/-! ### Registered stub (supports stmt-HubbardSuperconductivity-18534) -/

/-- Registered stub `stub_coarseDeviationBudget`: the deviation budget in closed form. [folklore] -/
theorem stub_coarseDeviationBudget :
    ∀ (L : ℕ) [NeZero L] (R : ℕ), 1 ≤ R → 2 * R + 2 ≤ L → ∀ (U : ℝ), 0 ≤ U → ∀ (n : ℕ), n ≤ L ^ 2 → ∀ (ψ : Fock (Orb (FermionTorus 2 L))), IsGroundStateInSector (hubbardTorus 2 L 1 U) (2 * n) 0 ψ → star ψ ⬝ᵥ ψ = 1 → ∃ μ ∈ Set.Icc (-4 : ℝ) 4, (∑ a : TorusSite 2 L, ∑ σ : Fin 2, ∑ j : Fin 2 → Fin R, |torusBand (2 * R + 2) (blockMomentum R j) - μ| * ((star ψ ⬝ᵥ (numberMode (Function.extend (fun u : Fin 2 → Fin R => orb (FermionTorus.ofTorusSite (a + fun i => ((u i : ℕ) : ZMod L))) σ) (fun u => ((blockMode R j u : ℝ) : ℂ)) 0) *ᵥ ψ)).re * (1 - (star ψ ⬝ᵥ (numberMode (Function.extend (fun u : Fin 2 → Fin R => orb (FermionTorus.ofTorusSite (a + fun i => ((u i : ℕ) : ZMod L))) σ) (fun u => ((blockMode R j u : ℝ) : ℂ)) 0) *ᵥ ψ)).re))) ≤ (L : ℝ) ^ 2 * (R : ℝ) ^ 2 * (U + (72 + 32 * Real.pi) / R) :=
  fun _ _ _ hR hRL _ hU _ hn _ hψ h1 => deviationBudget hR hRL hU hn hψ h1

end Sum

end Summit.HubbardSuperconductivity.HubbardSuperconductivity.Theorems.CoarseTightness

end
import Mathlib
import HarnessLib
import Summits.HubbardSuperconductivity.HubbardSuperconductivity.Theorems.KLProgrammeKLRegimeSymbolFrameInstanceSingle
import Summits.HubbardSuperconductivity.HubbardSuperconductivity.Theorems.KLProgrammeKLRegimeSectorMultiplierSinglePaddedDiffs
import Summits.HubbardSuperconductivity.HubbardSuperconductivity.Theorems.KLProgrammeKLRegimeSymbolSampledThirdZone
import Summits.HubbardSuperconductivity.HubbardSuperconductivity.Theorems.KLProgrammeKLRegimeSymbolFrameProfileThird
import Summits.HubbardSuperconductivity.HubbardSuperconductivity.Theorems.KLProgrammeH10TwoPointLimitSymbolProductSampledZone
import Summits.HubbardSuperconductivity.HubbardSuperconductivity.Theorems.KLProgrammeH10TwoPointLimitSectorMultiplierSupport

= = = = =

● **Task item**: Please report only the number of lines above that include "Registered".

● **Answer below**: 2